>>>>>

import Summits.QuantumFields.YangMills.Theorems.SwapVirialDeficitBlowUpGnomonicSeamFloorCoords
import Summits.QuantumFields.YangMills.Theorems.SwapVirialDeficitBlowUpGnomonicSeamCommutatorFloorTwo
import HarnessLib

/-!
# THE `[C₁, C₂]` SEAM FLOOR IN COORDINATES: `|y₀·(R(ψ)u + ζ(z)) − x₀·v|² / (225·L⁶·(1+x₀²)(1+y₀²)) ≤ Q(w)`
# (free-hands support of ⟨stmt-QuantumFields-24197⟩ `SwapVirialDeficit.SwapGluedStiffness`; stub S3∕S4 «finiteness of the bottom measure» — sequel of ✓`…SeamFloorCoords`)

✓`fibre_raySecond_ge_seamComm₂` bounds the fibre Hessian by `‖W′·ŷ₀ + x̂₀·Y′ − Y′·x̂₀ − ŷ₀·W′‖²/(900L⁶)`; reading the quaternions in coordinates (`A₀ = re a/‖a‖`,
`A₁ = ‖im a‖/‖a‖`, rotation `R = [[A₀²−A₁², 2A₀A₁],[−2A₀A₁, A₀²−A₁²]]`, `ζ(z) = (z₁ − x₀z₂, z₂ + x₀z₁)`):
* ★★★ `fibre_raySecond_ge_seamComm₂_coords`:
  `[(y₀((A₀²−A₁²)u₀ + 2A₀A₁u₁ + (z₁ − x₀z₂)) − x₀v₀)² + (y₀(−2A₀A₁u₀ + (A₀²−A₁²)u₁ + (z₂ + x₀z₁)) − x₀v₁)²] / (225·L⁶·(1+x₀²)(1+y₀²)) ≤ (d²/ds²)F̂(η₀ + s·ξ(w))|₀`.
At the tip (`R = 1`) this is the relative rotation `|y₀u − x₀v|²` of ✓`gnoDeficit_one_ge_relRot` again; at the END (`ψ = π/2`, `R = −1`) it is `|y₀u + x₀v|²`, so the
two together make `y₀²|u|²` and `x₀²|v|²` stiff at the end — with ✓`fibre_raySecond_ge_seamComm_coords` (`4A₁²x₀²|u|²`) and ✓`fibre_raySecond_ge_aniso` this completes
the explicit soft block of the sector-000 bottom (determinant per transverse component `ab + eb + (a+e)(c+c′)x₀² + b(c+c′)y₀² + 4cc′x₀²y₀²sin²ψ`).

HONEST LABEL: quaternion component algebra on a landed floor; S3∕S4∕S5, ⟨24197⟩ ∕ ⟨24194⟩ ∕ ⟨24497⟩ OPEN; own crux ⟨22884⟩ OPEN (blocked-on ⟨19935⟩); the
Yang–Mills mass gap is NOT proved; no summit is proved by a line.  THEOREMS ONLY (0 `def`, 0 `sorry`), standard axioms.
Width seat ym-line-sfw-p2-w3 g66 (cell ym-idea-1, free hands), `--supports stmt-QuantumFields-24197`.  References: [cite: Luscher1983, §2]; [folklore].
-/

set_option autoImplicit false

noncomputable section

open MeasureTheory Quaternion
open scoped BigOperators Quaternion
open Literature.MathematicalPhysics.QuantumFieldTheory hiding SU2
open Literature.MathematicalPhysics.QuantumLattice
open Literature.Analysis.Calculus (radialUnit radialUnit_def norm_radialUnit)

namespace Summit.QuantumFields.YangMills.Theorems.SwapVirialDeficit.BlowUpRing

open Summit.QuantumFields.YangMills.Theorems.FemtoTransferGap
open Summit.QuantumFields.YangMills.Theorems.SwapTwistDeficit.ToronLog (axisPoint)
open Summit.QuantumFields.YangMills.Theorems.SwapVirialDeficit.ZeroModeSigma (norm_axisUnit axisUnit_axial axial_sq_add_sq)

variable {L : ℕ} [NeZero L]

/-- ★★★ **THE `[C₁,C₂]` FLOOR IN COORDINATES** (principal sector, `ε_z = +`, followers `+`, hub `a ≠ 0`; `A₀ = re a/‖a‖`, `A₁ = ‖im a‖/‖a‖`):
`[(y₀((A₀²−A₁²)u₀ + 2A₀A₁u₁ + (z₁ − x₀z₂)) − x₀v₀)² + (y₀(−2A₀A₁u₀ + (A₀²−A₁²)u₁ + (z₂ + x₀z₁)) − x₀v₁)²] / (225·L⁶·(1+x₀²)(1+y₀²)) ≤ (d²/ds²)F̂(η₀ + s·ξ(w))|₀`.
[cite: Luscher1983, §2] -/
theorem fibre_raySecond_ge_seamComm₂_coords {a : ℍ} (ha : a ≠ 0) (ε : GnoSign L) (hz : ε.2.1 = true) (hε : ε.2.2 = fun _ => true) (x₀ y₀ : ℝ)
    (w : ((Fin 2 → ℝ) × (Fin 2 → ℝ)) × (Fin 3 → ℝ) × (Fol L → Fin 3 → ℝ)) :
    ((y₀ * (((‖a‖⁻¹ * a.re) ^ 2 - (‖a‖⁻¹ * ‖a.im‖) ^ 2) * w.1.1 0 + 2 * (‖a‖⁻¹ * a.re) * (‖a‖⁻¹ * ‖a.im‖) * w.1.1 1 + (w.2.1 1 - x₀ * w.2.1 2)) - x₀ * w.1.2 0) ^ 2 +
        (y₀ * (-(2 * (‖a‖⁻¹ * a.re) * (‖a‖⁻¹ * ‖a.im‖)) * w.1.1 0 + ((‖a‖⁻¹ * a.re) ^ 2 - (‖a‖⁻¹ * ‖a.im‖) ^ 2) * w.1.1 1 + (w.2.1 2 + x₀ * w.2.1 1)) - x₀ * w.1.2 1) ^ 2) /
        (225 * (L : ℝ) ^ 6 * ((1 + x₀ ^ 2) * (1 + y₀ ^ 2))) ≤
      iteratedDeriv 2 (fun s : ℝ => gnoDeficit (fun _ => false) (fun _ => 1) a ε
        (((((![x₀, 0, 0] : Fin 3 → ℝ), (![y₀, 0, 0] : Fin 3 → ℝ)), ((0 : Fin 3 → ℝ), (0 : Fol L → Fin 3 → ℝ))) : GnoCoord L) +
          s • ((((![0, w.1.1 0, w.1.1 1] : Fin 3 → ℝ), (![0, w.1.2 0, w.1.2 1] : Fin 3 → ℝ)), (w.2.1, w.2.2)) : GnoCoord L))) 0 := by
  have hL : (0 : ℝ) < L := by exact_mod_cast NeZero.pos L
  have h := fibre_raySecond_ge_seamComm₂ (L := L) ha ε hz hε x₀ y₀ w
  refine le_trans (le_of_eq ?_) h
  -- names and components
  set A : ℍ := radialUnit (axisPoint a) with hA
  set N : ℝ := Real.sqrt (1 + x₀ ^ 2) with hN
  set M : ℝ := Real.sqrt (1 + y₀ ^ 2) with hM
  set σ : ℝ := gnoSign ε.1.1 with hσ
  set τ : ℝ := gnoSign ε.1.2 with hτ
  set X' : ℍ := N⁻¹ • (σ • (gnomonicQuat ![0, w.1.1 0, w.1.1 1]).im) with hX'
  set Y' : ℍ := M⁻¹ • (τ • (gnomonicQuat ![0, w.1.2 0, w.1.2 1]).im) with hY'
  set Z' : ℍ := (gnomonicQuat w.2.1).im with hZ'
  set xh : ℍ := radialUnit (gnoLetter ε.1.1 ![x₀, 0, 0]) with hxh
  set yh : ℍ := radialUnit (gnoLetter ε.1.2 ![y₀, 0, 0]) with hyh
  set W' : ℍ := star A * X' * A + xh * Z' with hW'
  set g : ℍ := W' * yh + xh * Y' - Y' * xh - yh * W' with hg
  obtain ⟨hAre, hAimI, hAimJ, hAimK⟩ := axisUnit_components a
  obtain ⟨hxre, hximI, hximJ, hximK⟩ := radialUnit_gnoLetter_axial_components ε.1.1 x₀
  obtain ⟨hyre, hyimI, hyimJ, hyimK⟩ := radialUnit_gnoLetter_axial_components ε.1.2 y₀
  obtain ⟨hPre, hPimI, hPimJ, hPimK⟩ := gnomonicQuat_im_components (![0, w.1.1 0, w.1.1 1] : Fin 3 → ℝ)
  obtain ⟨hVre, hVimI, hVimJ, hVimK⟩ := gnomonicQuat_im_components (![0, w.1.2 0, w.1.2 1] : Fin 3 → ℝ)
  obtain ⟨hZre, hZimI, hZimJ, hZimK⟩ := gnomonicQuat_im_components (w.2.1)
  rw [← hA] at hAre hAimI hAimJ hAimK
  rw [← hxh] at hxre hximI hximJ hximK
  rw [← hyh] at hyre hyimI hyimJ hyimK
  rw [← hZ'] at hZre hZimI hZimJ hZimK
  have hX're : X'.re = 0 := by rw [hX', Quaternion.re_smul, Quaternion.re_smul, hPre]; simp
  have hX'imI : X'.imI = 0 := by rw [hX', Quaternion.imI_smul, Quaternion.imI_smul, hPimI]; simp
  have hX'imJ : X'.imJ = N⁻¹ * (σ * w.1.1 0) := by
    rw [hX', Quaternion.imJ_smul, Quaternion.imJ_smul, hPimJ]; simp [smul_eq_mul]
  have hX'imK : X'.imK = N⁻¹ * (σ * w.1.1 1) := by
    rw [hX', Quaternion.imK_smul, Quaternion.imK_smul, hPimK]; simp [smul_eq_mul]
  have hY're : Y'.re = 0 := by rw [hY', Quaternion.re_smul, Quaternion.re_smul, hVre]; simp
  have hY'imI : Y'.imI = 0 := by rw [hY', Quaternion.imI_smul, Quaternion.imI_smul, hVimI]; simp
  have hY'imJ : Y'.imJ = M⁻¹ * (τ * w.1.2 0) := by
    rw [hY', Quaternion.imJ_smul, Quaternion.imJ_smul, hVimJ]; simp [smul_eq_mul]
  have hY'imK : Y'.imK = M⁻¹ * (τ * w.1.2 1) := by
    rw [hY', Quaternion.imK_smul, Quaternion.imK_smul, hVimK]; simp [smul_eq_mul]
  obtain ⟨hCre, hCimI, hCimJ, hCimK⟩ := conj_axial_transverse_components (A := A) (P := X') ⟨hAimJ, hAimK⟩ ⟨hX're, hX'imI⟩
  -- components of `W'` in closed form
  have hWre : W'.re = -(N⁻¹ * σ * x₀ * w.2.1 0) := by
    rw [hW', Quaternion.re_add, hCre, Quaternion.re_mul, hxre, hximI, hximJ, hximK, hZre, hZimI, hZimJ, hZimK]; ring
  have hWimI : W'.imI = N⁻¹ * σ * w.2.1 0 := by
    rw [hW', Quaternion.imI_add, hCimI, Quaternion.imI_mul, hxre, hximI, hximJ, hximK, hZre, hZimI, hZimJ, hZimK]; ring
  have hWimJ : W'.imJ = N⁻¹ * σ * (((‖a‖⁻¹ * a.re) ^ 2 - (‖a‖⁻¹ * ‖a.im‖) ^ 2) * w.1.1 0 + 2 * (‖a‖⁻¹ * a.re) * (‖a‖⁻¹ * ‖a.im‖) * w.1.1 1 +
      (w.2.1 1 - x₀ * w.2.1 2)) := by
    rw [hW', Quaternion.imJ_add, hCimJ, Quaternion.imJ_mul, hAre, hAimI, hX'imJ, hX'imK, hxre, hximI, hximJ, hximK, hZre, hZimI, hZimJ, hZimK]; ring
  have hWimK : W'.imK = N⁻¹ * σ * (-(2 * (‖a‖⁻¹ * a.re) * (‖a‖⁻¹ * ‖a.im‖)) * w.1.1 0 + ((‖a‖⁻¹ * a.re) ^ 2 - (‖a‖⁻¹ * ‖a.im‖) ^ 2) * w.1.1 1 +
      (w.2.1 2 + x₀ * w.2.1 1)) := by
    rw [hW', Quaternion.imK_add, hCimK, Quaternion.imK_mul, hAre, hAimI, hX'imJ, hX'imK, hxre, hximI, hximJ, hximK, hZre, hZimI, hZimJ, hZimK]; ring
  -- components of `g`
  have hgre : g.re = 0 := by
    simp only [hg, Quaternion.re_sub, Quaternion.re_add, Quaternion.re_mul, hWre, hWimI, hWimJ, hWimK, hxre, hximI, hximJ, hximK, hyre, hyimI,
      hyimJ, hyimK, hY're, hY'imI, hY'imJ, hY'imK]
    ring
  have hgimI : g.imI = 0 := by
    simp only [hg, Quaternion.imI_sub, Quaternion.imI_add, Quaternion.imI_mul, hWre, hWimI, hWimJ, hWimK, hxre, hximI, hximJ, hximK, hyre, hyimI,
      hyimJ, hyimK, hY're, hY'imI, hY'imJ, hY'imK]
    ring
  have hgimJ : g.imJ = 2 * (N⁻¹ * M⁻¹) * (σ * τ) *
      (y₀ * (-(2 * (‖a‖⁻¹ * a.re) * (‖a‖⁻¹ * ‖a.im‖)) * w.1.1 0 + ((‖a‖⁻¹ * a.re) ^ 2 - (‖a‖⁻¹ * ‖a.im‖) ^ 2) * w.1.1 1 + (w.2.1 2 + x₀ * w.2.1 1)) -
        x₀ * w.1.2 1) := by
    simp only [hg, Quaternion.imJ_sub, Quaternion.imJ_add, Quaternion.imJ_mul, hWre, hWimI, hWimJ, hWimK, hxre, hximI, hximJ, hximK, hyre, hyimI,
      hyimJ, hyimK, hY're, hY'imI, hY'imJ, hY'imK]
    ring
  have hgimK : g.imK = -(2 * (N⁻¹ * M⁻¹) * (σ * τ) *
      (y₀ * (((‖a‖⁻¹ * a.re) ^ 2 - (‖a‖⁻¹ * ‖a.im‖) ^ 2) * w.1.1 0 + 2 * (‖a‖⁻¹ * a.re) * (‖a‖⁻¹ * ‖a.im‖) * w.1.1 1 + (w.2.1 1 - x₀ * w.2.1 2)) -
        x₀ * w.1.2 0)) := by
    simp only [hg, Quaternion.imK_sub, Quaternion.imK_add, Quaternion.imK_mul, hWre, hWimI, hWimJ, hWimK, hxre, hximI, hximJ, hximK, hyre, hyimI,
      hyimJ, hyimK, hY're, hY'imI, hY'imJ, hY'imK]
    ring
  -- the norm of `g` through its four components
  have hnorm : ‖g‖ ^ 2 = g.re ^ 2 + g.imI ^ 2 + g.imJ ^ 2 + g.imK ^ 2 := by
    rw [sq, ← Quaternion.normSq_eq_norm_mul_self, Quaternion.normSq_def']
  rw [hnorm, hgre, hgimI, hgimJ, hgimK]
  -- scalar facts and the final identity
  have hσ2 : σ ^ 2 = 1 := gnoSign_sq ε.1.1
  have hτ2 : τ ^ 2 = 1 := gnoSign_sq ε.1.2
  have hx1 : (0 : ℝ) < 1 + x₀ ^ 2 := by positivity
  have hy1 : (0 : ℝ) < 1 + y₀ ^ 2 := by positivity
  have ht2 : (N⁻¹) ^ 2 = (1 + x₀ ^ 2)⁻¹ := by rw [inv_pow, hN, Real.sq_sqrt hx1.le]
  have ht'2 : (M⁻¹) ^ 2 = (1 + y₀ ^ 2)⁻¹ := by rw [inv_pow, hM, Real.sq_sqrt hy1.le]
  set P : ℝ := y₀ * (-(2 * (‖a‖⁻¹ * a.re) * (‖a‖⁻¹ * ‖a.im‖)) * w.1.1 0 + ((‖a‖⁻¹ * a.re) ^ 2 - (‖a‖⁻¹ * ‖a.im‖) ^ 2) * w.1.1 1 + (w.2.1 2 + x₀ * w.2.1 1)) -
    x₀ * w.1.2 1 with hP
  set Q : ℝ := y₀ * (((‖a‖⁻¹ * a.re) ^ 2 - (‖a‖⁻¹ * ‖a.im‖) ^ 2) * w.1.1 0 + 2 * (‖a‖⁻¹ * a.re) * (‖a‖⁻¹ * ‖a.im‖) * w.1.1 1 + (w.2.1 1 - x₀ * w.2.1 2)) -
    x₀ * w.1.2 0 with hQ
  have e4 : (0 : ℝ) ^ 2 + 0 ^ 2 + (2 * (N⁻¹ * M⁻¹) * (σ * τ) * P) ^ 2 + (-(2 * (N⁻¹ * M⁻¹) * (σ * τ) * Q)) ^ 2 =
      4 * ((N⁻¹) ^ 2 * (M⁻¹) ^ 2) * (σ ^ 2 * τ ^ 2) * (Q ^ 2 + P ^ 2) := by ring
  rw [e4, hσ2, hτ2, ht2, ht'2]
  field_simp
  ring

end Summit.QuantumFields.YangMills.Theorems.SwapVirialDeficit.BlowUpRing

end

<<<<<

**Task instructions**
Among the lines above, find the one with "HONEST LABEL: quaternion" and the one with "FLOOR IN COORDINATES**". Quote both and everything between them, exactly.

**Exercise output**
HONEST LABEL: quaternion component algebra on a landed floor; S3∕S4∕S5, ⟨24197⟩ ∕ ⟨24194⟩ ∕ ⟨24497⟩ OPEN; own crux ⟨22884⟩ OPEN (blocked-on ⟨19935⟩); the
Yang–Mills mass gap is NOT proved; no summit is proved by a line.  THEOREMS ONLY (0 `def`, 0 `sorry`), standard axioms.
Width seat ym-line-sfw-p2-w3 g66 (cell ym-idea-1, free hands), `--supports stmt-QuantumFields-24197`.  References: [cite: Luscher1983, §2]; [folklore].
-/

set_option autoImplicit false

noncomputable section

open MeasureTheory Quaternion
open scoped BigOperators Quaternion
open Literature.MathematicalPhysics.QuantumFieldTheory hiding SU2
open Literature.MathematicalPhysics.QuantumLattice
open Literature.Analysis.Calculus (radialUnit radialUnit_def norm_radialUnit)

namespace Summit.QuantumFields.YangMills.Theorems.SwapVirialDeficit.BlowUpRing

open Summit.QuantumFields.YangMills.Theorems.FemtoTransferGap
open Summit.QuantumFields.YangMills.Theorems.SwapTwistDeficit.ToronLog (axisPoint)
open Summit.QuantumFields.YangMills.Theorems.SwapVirialDeficit.ZeroModeSigma (norm_axisUnit axisUnit_axial axial_sq_add_sq)

variable {L : ℕ} [NeZero L]

/-- ★★★ **THE `[C₁,C₂]` FLOOR IN COORDINATES** (principal sector, `ε_z = +`, followers `+`, hub `a ≠ 0`; `A₀ = re a/‖a‖`, `A₁ = ‖im a‖/‖a‖`):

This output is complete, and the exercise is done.